During advanced extension, the anterior femoral and patellar articular cams are dwelled which decreases potential FTPTV from that during midflexion. This occurs by bringing the patellar tendonretinacula structures closer to the anterior infra-patellar femoral-tibial non-load bearing calcified cartilage as well as menisci and inter-condylar notch synovium. Concomitantly, the hamstrings and gastrocnemius tendons move nearer to the posterior femoral-tibial condyles. Both events result in decreased noncontact femoral-tibial space. The posterior capsule-oblique popliteal ligament complex compresses the mobile soft tissues postero-centrally. Additionally, tough horizontal fibers of the popliteal fascia through their attachment to fibers of the fascia lata compress the posterior knee including the popliteal space. This occurs because fascia lata fibers that attach directly and indirectly to the proximal tibia anteriorly are taut at 0°. This spatial configuration causes compression of the articular space positioned between central rigid osseous structures and the peripheral circumferentially disposed musculotendinous, ligamentous and deep fascial structures. As a result, positive pressures develop in the articular space which includes structures within FTPTV as evidenced by outcurving of the patellar tendon (Figure 1b). Also, bulging occurs at the more elastic sites and especially where only deep fascia covers the mobile articular space fat. This is most evident in the medial and lateral parapatellar tendon regions (Figure 1a).

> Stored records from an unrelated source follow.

import Summits.AtomisticToContinuum.HydrodynamicLimit.Theses.OneFlightGossipEngine
import Literature.Barriers.AtomisticToContinuum.HighMomentumCutoff

/-!
# Sketch for the crux ideas of planner-cruxidea-stmt-AtomisticToContinuum-17615-1-0 (crux `ClampedTransferDock`,
stmt-AtomisticToContinuum-17615, round 1, ideator 1, 2026-08-17)

§1 Card `superexp-tails-small-tilt-band` — First lemma(s):
  * `SuperExponentialEnergyTails` (SEET): the TRUE-law cubic velocity tail decays faster than every exponential in the
    cut-off level, in L¹ with an `ε`-slack (frame of the route's `EnergyCurrentTails`, stmt-9235); strictly between
    `EnergyCurrentTails` (rate-free) and the catalogued Nachtergaele–Yau hypothesis
    `Literature.Barriers.AtomisticToContinuum.HighMomentumCutoff σ` (Gaussian);
  * `seet_imp_energyCurrentTails : SuperExponentialEnergyTails → EnergyCurrentTails` (PROVED);
  * `BandCoherenceLDFamily`: the REFERENCE-law window exponential-moment bound, ALONG FAMILIES, of the band-restricted
    coherent suprathermal cubic content at the SMALL tilt `(8 Θ̄ K₁)⁻¹` (typed; conjecture-grade; engine-side).
§2 Card `povzner-cooling-fair-kicks` — First lemma(s):
  * `sq_norm_postCollision`: ‖V + r•σ̂‖² bookkeeping for a hard-sphere collision written in centre-of-mass variables (PROVED);
  * `postCollision_energy_exchange`: the energy moved by one collision is `(Δv · n̂)(V_cm · n̂)` — here in the form
    `‖V + r σ̂‖² - ‖V - r σ̂‖² = 4 r ⟪V, σ̂⟫` (PROVED);
  * `FairKickFourthMomentContraction`: the Povzner-type statement the card's mechanism starts from (typed).

No `sorry`. Nothing here asserts a Theses decl unconditionally.
-/

noncomputable section

namespace Summit.AtomisticToContinuum.HydrodynamicLimit.Cruxes.ClampedTransferDock.IdeatorOneRound1Rev29

open scoped BigOperators ENNReal Classical RealInnerProductSpace
open MeasureTheory Set Filter
open Literature.MathematicalPhysics.KineticTheory Literature.Analysis.FluidPDE
open Summit.AtomisticToContinuum.HydrodynamicLimit.Theses.OneFlightGossipEngine

/-! ## §1 A super-exponential rate for the cubic tail dissolves the coherence child -/

/-- **SEET — super-exponential energy (cubic) tails under the TRUE pre-shock law, in L¹, with slack.**
Frame of `EnergyCurrentTails` (stmt-9235): for every horizon `t < T`, EVERY exponential rate `c > 0` is eventually beaten by the
limiting cubic-tail profile: `∃ K₀ ∀ K ≥ K₀ ∀ ε ∃ N₀ ∀ N ≥ N₀ ∀ s ≤ t :  E[(N+1)⁻¹ Σᵢ |vᵢ(s)|³ 1{|vᵢ(s)| > K}] ≤ e^{-cK} + ε`.
The `+ ε` slack makes the statement insensitive to vanishing-probability outliers (the 14607 witness: one particle of speed
`N^{1/3}` contributes `≤ 1 × P(outlier)` here, not `e^{γ N}`); L¹ currency, not exponential. Nachtergaele–Yau's requirement "the error
term stemming from the high-momentum cutoff [must be] smaller than `e^{-CM}` for any `C > 0`" is exactly this. -/
def SuperExponentialEnergyTails : Prop :=
  ∀ (a₀ θ₀ : T3 → ℝ) (u₀ : T3 → V3), Continuous a₀ → Continuous θ₀ → Continuous u₀ → (∀ x, 0 < a₀ x) →
    (∀ x, 0 < θ₀ x) → ∃ σ₀ : ℝ, 0 < σ₀ ∧ ∀ σ : ℝ, 0 < σ → σ < σ₀ →
    ∀ (T : ℝ) (ρ θ : ℝ → T3 → ℝ) (u : ℝ → T3 → V3), IsHardSphereEulerSolution σ T ρ u θ →
    ∀ Φ : (N : ℕ) → HardSphereFlow (Torus.geometry (Fin 3)) (hsDiameter σ N) (N + 1),
    TendstoHydroFieldsAt (fun N => localGibbsLaw σ a₀ u₀ θ₀ N (Φ N)) Φ ρ u θ 0 →
    ∀ t ∈ Set.Ico 0 T, ∀ c : ℝ, 0 < c → ∃ K₀ : ℝ, 0 < K₀ ∧ ∀ K : ℝ, K₀ ≤ K → ∀ ε : ℝ, 0 < ε →
    ∃ N₀ : ℕ, ∀ N : ℕ, N₀ ≤ N → ∀ s ∈ Set.Icc 0 t,
      ∫⁻ z, ENNReal.ofReal (((N : ℝ) + 1)⁻¹ * ∑ i : Fin (N + 1),
          Set.indicator {v : V3 | K < ‖v‖} (fun v => ‖v‖ ^ 3) (((Φ N).flow s z i).2))
        ∂(localGibbsLaw σ a₀ u₀ θ₀ N (Φ N)) ≤ ENNReal.ofReal (Real.exp (-(c * K)) + ε)

/-- An elementary choice: for `ε > 0` there is `K ≥ K₀` with `e^{-K} ≤ ε / 2`. -/
theorem exists_level_exp_le (K₀ ε : ℝ) (hε : 0 < ε) : ∃ K : ℝ, K₀ ≤ K ∧ Real.exp (-K) ≤ ε / 2 := by
  refine ⟨max K₀ (-Real.log (ε / 2)), le_max_left _ _, ?_⟩
  have hε2 : 0 < ε / 2 := by positivity
  calc Real.exp (-max K₀ (-Real.log (ε / 2)))
      ≤ Real.exp (-(-Real.log (ε / 2))) := Real.exp_le_exp.mpr (neg_le_neg (le_max_right _ _))
    _ = ε / 2 := by rw [neg_neg, Real.exp_log hε2]

/-- **SEET implies the route's crux ECT (stmt-9235)**: take the rate `c = 1`, then a level `K ≥ K₀(1)` with `e^{-K} ≤ ε/2`,
then the slack `ε/2`. So adopting SEET as the dock's true-law tail input makes `EnergyCurrentTails` a corollary
(the planner should then re-badge 9235 in this route; noted on the card). -/
theorem seet_imp_energyCurrentTails (h : SuperExponentialEnergyTails) : EnergyCurrentTails := by
  intro a₀ θ₀ u₀ ha hθ hu ha0 hθ0
  obtain ⟨σ₀, hσ₀, H⟩ := h a₀ θ₀ u₀ ha hθ hu ha0 hθ0
  refine ⟨σ₀, hσ₀, fun σ hσ hσlt T ρ θ u hE Φ htie t ht ε hε => ?_⟩
  obtain ⟨K₀, -, HK⟩ := H σ hσ hσlt T ρ θ u hE Φ htie t ht 1 one_pos
  obtain ⟨K, hK₀K, hexpK⟩ := exists_level_exp_le K₀ ε hε
  obtain ⟨N₀, HN⟩ := HK K hK₀K (ε / 2) (by positivity)
  refine ⟨K, N₀, fun N hN s hs => (HN N hN s hs).trans (ENNReal.ofReal_le_ofReal ?_)⟩
  have h1 : Real.exp (-(1 * K)) = Real.exp (-K) := by rw [one_mul]
  rw [h1]
  linarith

/-- **From the catalogued Nachtergaele–Yau hypothesis to SEET (the Gaussian moment dominates every exponential rate)** —
stated as the implication the card claims; its proof is `sup_{r > K} r³ e^{-c′r²} → 0` faster than `e^{-cK}` plus
`|v| ≤ |v|` bookkeeping (the barrier's `expVelocityMoment` uses absolute velocities, as ECT does). Typed only. -/
def GaussianMomentGivesSEET : Prop :=
  (∀ σ : ℝ, 0 < σ → σ < 1 / 2 → Literature.Barriers.AtomisticToContinuum.HighMomentumCutoff σ) →
    SuperExponentialEnergyTails

/-- **BandCoherenceLDFamily — the REFERENCE-law input that replaces the true-law coherence child (ii).**
Frame of `KineticCurrentsLDAlongFamilies` / `KineticCurrentsWindowLDFamily` (one-parameter families of profiles, packing guard,
thresholds uniform with `s` innermost, window quantifier `∃ τ₀ ∀ τ ≥ τ₀`), objects of the heart's S6′
(`CoherentSuprathermalContentVanishesW`: `W`, `cub`, `cubHi`, `qbar`, a measurable radial weight `R` vanishing below `K⋆²`),
but: (1) under the REFERENCE `λ^N_s = localGibbsLaw σ (a s) (u₀ s) (θ₀ s) N (Φ N)` and its own flow over `[0, w_N]`;
(2) the cubic content is BAND-restricted, `K⋆ < ‖W‖ ≤ K₁`; (3) EXPONENTIAL currency at the SMALL explicit tilt `(8 Θ̄ K₁)⁻¹`,
`Θ̄` a given bound of the family's temperatures — at which a comoving blob of drift `D ≤ K₁` gains `≤ D²/(8Θ̄)` per member against its
Maxwellian cost `D²/(2 θ_s(x)) ≥ D²/(2Θ̄)`: unprofitable by arithmetic; the only dynamical content left is that LONE band carriers are
deflected within `τ → ∞` free times (coherent fraction `→ 0`, uniformly in `N`). -/
def BandCoherenceLDFamily : Prop :=
  ∃ η₀ : ℝ, 0 < η₀ ∧ ∀ (t₁ Θbar : ℝ) (a θ₀ : ℝ → T3 → ℝ) (u₀ : ℝ → T3 → V3),
    Continuous (Function.uncurry a) → Continuous (Function.uncurry θ₀) → Continuous (Function.uncurry u₀) →
    (∀ s x, 0 < a s x) → (∀ s x, 0 < θ₀ s x) → (∀ s ∈ Set.Icc 0 t₁, ∀ x, θ₀ s x ≤ Θbar) →
    ∀ σ : ℝ, 0 < σ → (∀ s ∈ Set.Icc 0 t₁, σ ^ 3 * (⨆ x, a s x) ≤ η₀ * ∫ x, a s x) →
    ∀ Φ : (N : ℕ) → HardSphereFlow (Torus.geometry (Fin 3)) (hsDiameter σ N) (N + 1),
    ∀ Kstar K₁ : ℝ, 0 < Kstar → Kstar ≤ K₁ →
    ∀ R : ℝ → T3 → ℝ → ℝ, Measurable (fun p : ℝ × T3 × ℝ => R p.1 p.2.1 p.2.2) →
    (∀ s x s', s' ≤ Kstar ^ 2 → R s x s' = 0) → (∀ s x s', |R s x s'| ≤ |s'|) →
    ∀ η : ℝ, 0 < η → ∀ ε : ℝ, 0 < ε →
    ∃ τ₀ : ℝ, 0 < τ₀ ∧ ∀ τ : ℝ, τ₀ ≤ τ → ∃ N₀ : ℕ, ∀ N : ℕ, N₀ ≤ N → ∀ s ∈ Set.Icc 0 t₁,
      (let w : ℝ := τ * ((N : ℝ) + 1) ^ (-(1 / 3 : ℝ))
       let P := localGibbsLaw σ (a s) (u₀ s) (θ₀ s) N (Φ N)
       let W := fun (i : Fin (N + 1)) (r : ℝ) (z : Config (N + 1) (Fin 3) T3) =>
         ((Φ N).flow r z i).2 - u₀ s ((Φ N).flow r z i).1
       let cub := fun (i : Fin (N + 1)) (z : Config (N + 1) (Fin 3) T3) =>
         w⁻¹ * ∫ r in (0 : ℝ)..w, ‖W i r z‖ ^ 3
       let cubBand := fun (i : Fin (N + 1)) (z : Config (N + 1) (Fin 3) T3) =>
         w⁻¹ * ∫ r in (0 : ℝ)..w, (if Kstar < ‖W i r z‖ ∧ ‖W i r z‖ ≤ K₁ then ‖W i r z‖ ^ 3 else 0)
       let qbar := fun (i : Fin (N + 1)) (z : Config (N + 1) (Fin 3) T3) =>
         w⁻¹ • ∫ r in (0 : ℝ)..w, (R s ((Φ N).flow r z i).1 (‖W i r z‖ ^ 2)) • W i r z
       ∫⁻ z, ENNReal.ofReal (Real.exp ((8 * Θbar * K₁)⁻¹ * ∑ i : Fin (N + 1),
              (if η * cub i z < ‖qbar i z‖ then cubBand i z else 0))) ∂P ≤
         ENNReal.ofReal (Real.exp (ε * ((N : ℝ) + 1))))

/-- The ARITHMETIC of the small tilt (why blobs cannot profit): on the band `‖W‖ ≤ K₁` the tilted cubic weight is dominated by
one eighth of the Gaussian exponent at the hottest temperature, pointwise. -/
theorem band_tilt_le_gaussian {Θbar K₁ r : ℝ} (hΘ : 0 < Θbar) (hK : 0 < K₁) (_hr0 : 0 ≤ r) (hr : r ≤ K₁) :
    (8 * Θbar * K₁)⁻¹ * r ^ 3 ≤ r ^ 2 / (8 * Θbar) := by
  have h8 : 0 < 8 * Θbar * K₁ := by positivity
  rw [inv_mul_le_iff₀ h8, div_eq_mul_inv]
  have : r ^ 3 ≤ r ^ 2 * K₁ := by
    calc r ^ 3 = r ^ 2 * r := by ring
      _ ≤ r ^ 2 * K₁ := by gcongr
  calc r ^ 3 ≤ r ^ 2 * K₁ := this
    _ = 8 * Θbar * K₁ * (r ^ 2 * (8 * Θbar)⁻¹) := by field_simp

/-! ## §2 Povzner cooling under fair kicks (card `povzner-cooling-fair-kicks`) -/

/-- Centre-of-mass bookkeeping of one elastic hard-sphere collision: post-collisional velocities are `V ± r σ̂` with
`V` the pair's centre-of-mass velocity, `2r = ‖v − v_*‖`, `σ̂` the outgoing unit direction. [folklore] -/
theorem sq_norm_postCollision (V σhat : V3) (r : ℝ) (hσ : ‖σhat‖ = 1) :
    ‖V + r • σhat‖ ^ 2 = ‖V‖ ^ 2 + r ^ 2 + 2 * r * inner ℝ V σhat := by
  rw [norm_add_sq_real, norm_smul, Real.norm_eq_abs, hσ, mul_one, sq_abs, real_inner_smul_right]
  ring

/-- **Energy exchanged in one collision = (momentum exchanged) × (centre-of-mass velocity along the kick)**:
`‖V + rσ̂‖² − ‖V − rσ̂‖² = 4 r ⟪V, σ̂⟫`. The Povzner mechanism: averaging `σ̂` over a FAIR kick kills this linear term and the
quartic cross term `(2r⟪V,σ̂⟫)²` averages to `4r²‖V‖²/3`, whence
`E_σ̂[‖v′‖⁴ + ‖v_*′‖⁴] = (‖v‖² + ‖v_*‖²)²/2 + (2/3)(2r)²‖V‖² ≤ (2/3)(‖v‖² + ‖v_*‖²)²` — a strict contraction of the
pair's quartic content whenever one partner is much slower (`‖v_*‖ ≪ ‖v‖`: factor `2/3`). [folklore] -/
theorem postCollision_energy_exchange (V σhat : V3) (r : ℝ) (hσ : ‖σhat‖ = 1) :
    ‖V + r • σhat‖ ^ 2 - ‖V - r • σhat‖ ^ 2 = 4 * r * inner ℝ V σhat := by
  have h1 := sq_norm_postCollision V σhat r hσ
  have h2 := sq_norm_postCollision V σhat (-r) hσ
  rw [neg_smul, ← sub_eq_add_neg] at h2
  rw [h1, h2]
  ring

/-- **Typed target of the card's first stub (fair-kick quartic contraction, angular average).** For every centre-of-mass
velocity `V`, half relative speed `r ≥ 0` and every probability law `ν` on `V3` carried by the unit sphere with isotropic
second moments (`∫⟪ω,e⟫² dν = ‖e‖²/3`, the kick law of `GossipStressIdentity` / `KacPairHeatFlux`), the ν-average of the
post-collisional quartic content is `(‖V‖²+r²)²·2 + (8/3) r²‖V‖²`, i.e. at most `(4/3)·` and, for disparate partners, at most
`(2/3)·` the pre-collisional one. The N-particle use (card): `d/dt E Σᵢ ψ(‖vᵢ‖²) = E Σ_{collisions} Δψ` EXACTLY for hard spheres
(speeds change only at collisions — no transport term), and true-law kick fairness in conditional mean turns `Δψ` into this
average collision by collision. -/
def FairKickFourthMomentIdentity : Prop :=
  ∀ (ν : Measure V3), IsProbabilityMeasure ν → (∀ᵐ ω ∂ν, ‖ω‖ = 1) → (∫ ω, ω ∂ν = 0) →
    (∀ e : V3, ∫ ω, inner ℝ ω e ^ 2 ∂ν = ‖e‖ ^ 2 / 3) →
    ∀ (V : V3) (r : ℝ), 0 ≤ r →
      ∫ ω, (‖V + r • ω‖ ^ 4 + ‖V - r • ω‖ ^ 4) ∂ν = 2 * (‖V‖ ^ 2 + r ^ 2) ^ 2 + (8 / 3) * r ^ 2 * ‖V‖ ^ 2

end Summit.AtomisticToContinuum.HydrodynamicLimit.Cruxes.ClampedTransferDock.IdeatorOneRound1Rev29

end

During advanced flexion, again the cams dwell, even though the anatomic configuration is different from that during advanced extension. In advanced flexion and extension, FTPTV is insufficient to contain the volume of patellar tendon fat pad plus synovial fluid at atmospheric pressure. This causes positive pressure within FTPTV structures, resulting in bulging of the parapatellar tendon regions during advanced flexion as during advanced extension (Figure 1e and a, respectively).
Gross synovial fluid and grossly dilated patellar tendon fat pad veins are discovered on MRI during midflexion, but not during advanced extension (Figure 2c and a, respectively). It is proposed that increase in FTPTV from advanced flexion and extension to midflexion is due to influx of plasma dialysate as synovial fluid and as infra-patellar fat pad venous and interstitial tissue engorgement. Efflux of these fluids occurs when pressures become positive during advanced flexion and extension.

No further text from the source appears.